Smale's script for Snowed-Inn Christmas was approved in March 2017. The project was filmed in Winnipeg, Manitoba, Canada. Principal photography began in September. Artificial snow and Christmas decorations were brought in to transform the streets of Manitoba to the holiday season. Snowed-Inn Christmas was produced by Juliette Hagopian, with Howard Braunstein acting as executive producer.

Andrew Walker has completed a number of Christmas themed romantic comedies for Hallmark. He was under the impression Snowed-Inn Christmas would be another Hallmark movie. It was not until he was on set speaking with director Gary Yates that he realized he was actually on a Lifetime project. Walker confided he was happy for the opportunity to work with Lifetime.
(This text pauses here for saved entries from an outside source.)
/-- A long line of `B₂` on the strand entering on `c` upgrades the variants of the other strand to the
doubly erased `B₂⁽¹⁾` (the star variant vanishes: its `δ` is incompatible with a long `v → s`). [cite: Hara2008, §3.5] -/
theorem b2Vars_not_le_b2Both (hx : x ≠ 0) (c : Bool) {p q : Site d × Site d}
    (h : euclidNorm x / (2 * (n : ℝ) + 3) ≤ euclidNorm (crd (!c) q - crd c p)) :
    lksum (b2Vars d b (!c)) p q ≤ lksum [b2Both d b] p q := by
  cases c
  · -- other strand enters on coordinate 1: variants `[b2Var true, stVar]`; long line `q.1 - p.2`
    simp only [Bool.not_false, crd_true, crd_false] at h
    have hne : p.2 ≠ q.1 := by
      intro heq
      rw [heq, sub_self, euclidNorm_zero'] at h
      exact absurd h (not_le.2 (scale_pos hx n))
    simp only [Bool.not_false, b2Vars, if_true, lksum_cons, lksum_nil, add_zero]
    have h2 : stVar d b p q = 0 := by simp [stVar, kB2twoEr, hne]
    rw [h2, add_zero]
    calc b2Var d b true p q = wβ₁ b * (tauPcE d (p.2 - p.1) * tauPcE d (q.1 - p.2) * tauPcE d (q.2 - q.1)) := by
          simp only [b2Var, b2oneCore, kRungL, kRungR, kPropX, oneF_apply]; ring
      _ ≤ wβ₁ b * (tauPcE d (p.2 - p.1) * wβ₁ b * tauPcE d (q.2 - q.1)) :=
          mul_le_mul' le_rfl (mul_le_mul' (mul_le_mul' le_rfl (tauPcE_le_wβ₁_of_far hb h)) le_rfl)
      _ = b2Both d b p q := by simp only [b2Both, kRungL, kRungR, kPropX, oneF_apply]; ring
  · simp only [Bool.not_true, crd_true, crd_false] at h
    simp only [Bool.not_true, b2Vars, Bool.false_eq_true, if_false, lksum_cons, lksum_nil, add_zero]
    calc b2Var d b false p q = wβ₁ b * (tauPcE d (p.2 - p.1) * tauPcE d (q.2 - p.1) * tauPcE d (q.2 - q.1)) := by
          simp only [b2Var, b2oneCore, kRungL, kRungR, kPropX, oneF_apply]; ring
      _ ≤ wβ₁ b * (tauPcE d (p.2 - p.1) * wβ₁ b * tauPcE d (q.2 - q.1)) :=
          mul_le_mul' le_rfl (mul_le_mul' (mul_le_mul' le_rfl (tauPcE_le_wβ₁_of_far hb h)) le_rfl)
      _ = b2Both d b p q := by simp only [b2Both, kRungL, kRungR, kPropX, oneF_apply]; ring

/-- **Validity of the fine stage `j`** relative to the readers `crd (cAt j)`, `crd (!cAt j)` of its
input pair. [cite: Hara2008, §3.5 (picking long segments)] -/
theorem stageAt_valid (hx : x ≠ 0) (j : ℕ) :
    (stageAt d b j).Valid euclidNorm (euclidNorm x / (2 * (n : ℝ) + 3)) (crd (cAt j)) (crd (!cAt j)) := by
  rcases Nat.even_or_odd' j with ⟨i, rfl | rfl⟩
  · -- a `B₁` stage: readers unchanged
    have hK : (stageAt d b (2 * i)).K = kB1 d := by simp [stageAt_K]
    have hφ₁ : (stageAt d b (2 * i)).φ₁ = crd (cAt (2 * i)) := by
      show crd (cAt (2 * i + 1)) = _; rw [cAt_succ_two_mul]
    have hφ₂ : (stageAt d b (2 * i)).φ₂ = crd (!cAt (2 * i)) := by
      show crd (!cAt (2 * i + 1)) = _; rw [cAt_succ_two_mul]
    have hK1 : (stageAt d b (2 * i)).K1 = [b1Var d b (cAt (2 * i))] := by simp [stageAt, varsAt]
    have hK2 : (stageAt d b (2 * i)).K2 = [b1Var d b (!cAt (2 * i))] := by simp [stageAt, varsAt]
    have hK12 : (stageAt d b (2 * i)).K12 = [b1Both d b] := by simp [stageAt, bothAt]
    refine ⟨fun p q h => ?_, fun p q h => ?_, fun p q h => ?_, fun p q h => ?_⟩ <;>
      simp only [hK, hφ₁, hφ₂, hK1, hK2, hK12, stageAt_c₁, stageAt_c₂, Nat.cast_one, one_mul, lksum_cons,
        lksum_nil, add_zero] at h ⊢
    · exact kB1_le_b1Var hb _ h
    · exact kB1_le_b1Var hb _ h
    · exact b1Var_not_le_b1Both hb _ h
    · simpa using b1Var_not_le_b1Both hb (!cAt (2 * i)) h
  · -- a `B₂` stage: readers interchanged
    have hK : (stageAt d b (2 * i + 1)).K = kB2 d := by simp [stageAt_K]
    have hφ₁ : (stageAt d b (2 * i + 1)).φ₁ = crd (!cAt (2 * i + 1)) := by
      show crd (cAt (2 * i + 1 + 1)) = _; rw [cAt_succ_two_mul_add_one]
    have hφ₂ : (stageAt d b (2 * i + 1)).φ₂ = crd (cAt (2 * i + 1)) := by
      show crd (!cAt (2 * i + 1 + 1)) = _; rw [cAt_succ_two_mul_add_one, Bool.not_not]
    have hK1 : (stageAt d b (2 * i + 1)).K1 = b2Vars d b (cAt (2 * i + 1)) := by simp [stageAt, varsAt]
    have hK2 : (stageAt d b (2 * i + 1)).K2 = b2Vars d b (!cAt (2 * i + 1)) := by simp [stageAt, varsAt]
    have hK12 : (stageAt d b (2 * i + 1)).K12 = [b2Both d b] := by simp [stageAt, bothAt]
    refine ⟨fun p q h => ?_, fun p q h => ?_, fun p q h => ?_, fun p q h => ?_⟩ <;>
      simp only [hK, hφ₁, hφ₂, hK1, hK2, hK12, stageAt_c₁, stageAt_c₂, Nat.cast_one, one_mul] at h ⊢
    · exact kB2_le_b2Vars hb hx _ h
    · exact kB2_le_b2Vars hb hx (!cAt (2 * i + 1)) (by simpa using h)
    · exact b2Vars_not_le_b2Both hb hx _ h
    · simpa using b2Vars_not_le_b2Both hb hx (!cAt (2 * i + 1)) (by simpa using h)

/-- **Validity of all stages** from `k` on, relative to the readers at `k`. [cite: Hara2008, §3.5] -/
theorem stagesFrom_valid (hx : x ≠ 0) (k m : ℕ) :
    StagesValid euclidNorm (euclidNorm x / (2 * (n : ℝ) + 3)) (crd (cAt k)) (crd (!cAt k)) (stagesFrom d b k m) := by
  induction m generalizing k with
  | zero => trivial
  | succ m ih =>
    rw [stagesFrom_succ]
    exact ⟨stageAt_valid hb hx k, ih (k + 1)⟩

/-- Validity of the whole stage list relative to the start readers `fst`, `snd`. [cite: Hara2008, §3.5] -/
theorem stagesL_valid (hx : x ≠ 0) :
    StagesValid euclidNorm (euclidNorm x / (2 * (n : ℝ) + 3)) (crd true) (crd false) (stagesL d b n) :=
  stagesFrom_valid hb hx 0 (2 * n + 1)

/-- **The start accumulators** `Ψ^{(0)}`, `β₁·`(start with line 1 erased), `β₁·`(line 2 erased),
`β₁²ρ` are valid with counts `(1,1)` at `x₀ = 0`. [cite: Hara2008, §3.5] -/
theorem start_inv :
    (⟨kPsiZero d, fun P => wβ₁ b * stEr d true (0, 0) P, fun P => wβ₁ b * stEr d false (0, 0) P,
      fun P => wβ₁ b ^ 2 * rho d P⟩ : MState (Site d)).Inv euclidNorm (euclidNorm x / (2 * (n : ℝ) + 3)) 0
      (crd true) (crd false) 1 1 := by
  have hΨ : ∀ P : Site d × Site d, kPsiZero d P = tauPcE d (P.1 - 0) * tauPcE d (P.2 - 0) * tauPcE d (P.2 - P.1) := by
    intro P
    rw [kPsiZero_eq_kStartW, kStartW, kRungR, kProp, gE_zero_exp, gE_zero_exp]
  have h1 : ∀ P : Site d × Site d, stEr d true (0, 0) P = tauPcE d (P.2 - 0) * tauPcE d (P.2 - P.1) := by
    intro P; simp [stEr, kRungR, kProp]
  have h2 : ∀ P : Site d × Site d, stEr d false (0, 0) P = tauPcE d (P.1 - 0) * tauPcE d (P.2 - P.1) := by
    intro P; simp [stEr, kRungR, kProp]
  refine MState.inv_start (fun P h => ?_) (fun P h => ?_) (fun P h => ?_) (fun P h => ?_) <;>
    simp only [Nat.cast_one, one_mul, crd_true, crd_false] at h ⊢
  · rw [hΨ, h1]
    calc tauPcE d (P.1 - 0) * tauPcE d (P.2 - 0) * tauPcE d (P.2 - P.1)
        ≤ wβ₁ b * tauPcE d (P.2 - 0) * tauPcE d (P.2 - P.1) :=
          mul_le_mul' (mul_le_mul' (tauPcE_le_wβ₁_of_far hb h) le_rfl) le_rfl
      _ = _ := by ring
  · rw [hΨ, h2]
    calc tauPcE d (P.1 - 0) * tauPcE d (P.2 - 0) * tauPcE d (P.2 - P.1)
        ≤ tauPcE d (P.1 - 0) * wβ₁ b * tauPcE d (P.2 - P.1) :=
          mul_le_mul' (mul_le_mul' le_rfl (tauPcE_le_wβ₁_of_far hb h)) le_rfl
      _ = _ := by ring
  · rw [h2, rho_apply]
    calc wβ₁ b * (tauPcE d (P.1 - 0) * tauPcE d (P.2 - P.1)) ≤ wβ₁ b * (wβ₁ b * tauPcE d (P.2 - P.1)) :=
          mul_le_mul' le_rfl (mul_le_mul' (tauPcE_le_wβ₁_of_far hb h) le_rfl)
      _ = _ := by ring
  · rw [h1, rho_apply]
    calc wβ₁ b * (tauPcE d (P.2 - 0) * tauPcE d (P.2 - P.1)) ≤ wβ₁ b * (wβ₁ b * tauPcE d (P.2 - P.1)) :=
          mul_le_mul' le_rfl (mul_le_mul' (tauPcE_le_wβ₁_of_far hb h) le_rfl)
      _ = _ := by ring

omit hb in
/-- The end vector and its erased versions. [cite: HeydenreichVanDerHofstad2017, (7.4.10)] -/
theorem kA3end_eq' (Q : Site d × Site d) :
    kA3end d Q x = tauPcE d (Q.2 - Q.1) * (tauPcE d (x - Q.1) * tauPcE d (x - Q.2)) := by
  rw [kA3end_eq_kEndW, kEndW, kRungL, kProp, gE_zero_exp, gE_zero_exp]

omit hb in
/-- `enEr true Q (x,x) = ρ(Q) τ(x - Q.2)`. [folklore] -/
theorem enEr_true_apply (Q : Site d × Site d) : enEr d true Q (x, x) = tauPcE d (Q.2 - Q.1) * tauPcE d (x - Q.2) := by
  simp [enEr, kRungL, kProp]

omit hb in
/-- `enEr false Q (x,x) = ρ(Q) τ(x - Q.1)`. [folklore] -/
theorem enEr_false_apply (Q : Site d × Site d) : enEr d false Q (x, x) = tauPcE d (Q.2 - Q.1) * tauPcE d (x - Q.1) := by
  simp [enEr, kRungL, kProp]

/-- **A long end line from coordinate `c`**: `A₃(Q, x) ≤ β₁ ·` (end with that line erased).
[cite: Hara2008, §3.5 ("two factors of G_{x,N}")] -/
theorem kA3end_le_enEr (c : Bool) {Q : Site d × Site d}
    (h : euclidNorm x / (2 * (n : ℝ) + 3) ≤ euclidNorm (x - crd c Q)) : kA3end d Q x ≤ wβ₁ b * enEr d c Q (x, x) := by
  cases c
  · rw [kA3end_eq', enEr_false_apply]
    simp only [crd_false] at h
    calc tauPcE d (Q.2 - Q.1) * (tauPcE d (x - Q.1) * tauPcE d (x - Q.2))
        ≤ tauPcE d (Q.2 - Q.1) * (tauPcE d (x - Q.1) * wβ₁ b) := mul_le_mul' le_rfl (mul_le_mul' le_rfl (tauPcE_le_wβ₁_of_far hb h))
      _ = _ := by ring
  · rw [kA3end_eq', enEr_true_apply]
    simp only [crd_true] at h
    calc tauPcE d (Q.2 - Q.1) * (tauPcE d (x - Q.1) * tauPcE d (x - Q.2))
        ≤ tauPcE d (Q.2 - Q.1) * (wβ₁ b * tauPcE d (x - Q.2)) := mul_le_mul' le_rfl (mul_le_mul' (tauPcE_le_wβ₁_of_far hb h) le_rfl)
      _ = _ := by ring

/-- A long end line from coordinate `!c` upgrades the end erased on `c` to `β₁² ρ`. [cite: Hara2008, §3.5] -/
theorem enEr_le_rho (c : Bool) {Q : Site d × Site d}
    (h : euclidNorm x / (2 * (n : ℝ) + 3) ≤ euclidNorm (x - crd (!c) Q)) :
    wβ₁ b * enEr d c Q (x, x) ≤ wβ₁ b ^ 2 * rho d Q := by
  cases c
  · rw [enEr_false_apply, rho_apply]
    simp only [Bool.not_false, crd_true] at h
    calc wβ₁ b * (tauPcE d (Q.2 - Q.1) * tauPcE d (x - Q.1)) ≤ wβ₁ b * (tauPcE d (Q.2 - Q.1) * wβ₁ b) :=
          mul_le_mul' le_rfl (mul_le_mul' le_rfl (tauPcE_le_wβ₁_of_far hb h))
      _ = _ := by ring
  · rw [enEr_true_apply, rho_apply]
    simp only [Bool.not_true, crd_false] at h
    calc wβ₁ b * (tauPcE d (Q.2 - Q.1) * tauPcE d (x - Q.2)) ≤ wβ₁ b * (tauPcE d (Q.2 - Q.1) * wβ₁ b) :=
          mul_le_mul' le_rfl (mul_le_mul' le_rfl (tauPcE_le_wβ₁_of_far hb h))
      _ = _ := by ring

end Valid

/-! ### The fine list with one or two kernels replaced -/

section Lists

variable {β : Type*}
Joy Lenz revealed the story line and set gave her the feeling of acting in "something that might have come from the Doris Day era", and that she was delighted with the prospect of doing an old-fashioned romantic comedy. Lenz asked the network to allow her and co-star Andrew Walker to create a music video for the movie, using the Lane and Freed song How About You? to reflect the 1950s feel of the story. Lifetime agreed, and the two created a song and dance video, which Lifetime released on YouTube five days before the premiere.

This was the first movie that Walker and Lenz worked on together, but along with director Gary Yates the three got along well. On the set Walker and Lenz were given license to rework scenes or craft completely new ones to give it more of a natural feel. Working off each other, Lenz and Walker would ad-lib and inject physical comedy into the story to create a more dynamic interaction between the characters. Walker took to calling Lenz 'Doc' because of her willingness to rework the script. "She should be a script doctor. She takes something good and makes it great." Smale was on set during production to help with extra dialogue for the characters. With 16 film credits for her writing, Smale noted this production had a spark of magic. "It definitely exceeded my expectations."

==Release and reception==
The movie premiered on 16 December 2017, on Lifetime. The film was well received by its target audience, and has been ranked as a favorite Lifetime holiday movie. While noting the movie stays within a holiday rom-com formula, Jenna Guillaume of Junkee believed the film succeeded in its execution. In addition, Smale's Santa story avoided being "heavy-handed, instead functioning more as a vehicle to explore ~the spirit of Christmas~ and the romance of whimsy." The film was favored by its casting. Said J.C. Rissi: "The secret ingredient of Snowed-Inn Christmas is its cast. From their first lines of witty banter, to the last kiss, it’s clear these lead stars were going to play off each other with ease." Guillaume agreed, noting there is "a natural flow to their banter that is all-too-rare in these movies." Prasad Sumith of Cinemaholic noted Snowed-Inn Christmas depicted a truthful relationship, and portrayed the harmony and warmth encouraged by the Christmas season. "Even as a fictional account, ‘Snowed-Inn Christmas’ depicts a relationship that is very relatable. Jenna and Kevin are incredibly different from one another, but they develop a bond that gradually grows stronger. Such relationships are quite rooted in reality. Furthermore, the movie portrays the indisputable influence of Christmas in human lives, which encourages harmony and warmth. At its core, the movie tells a romantic tale that reflects reality but in the garb of fiction."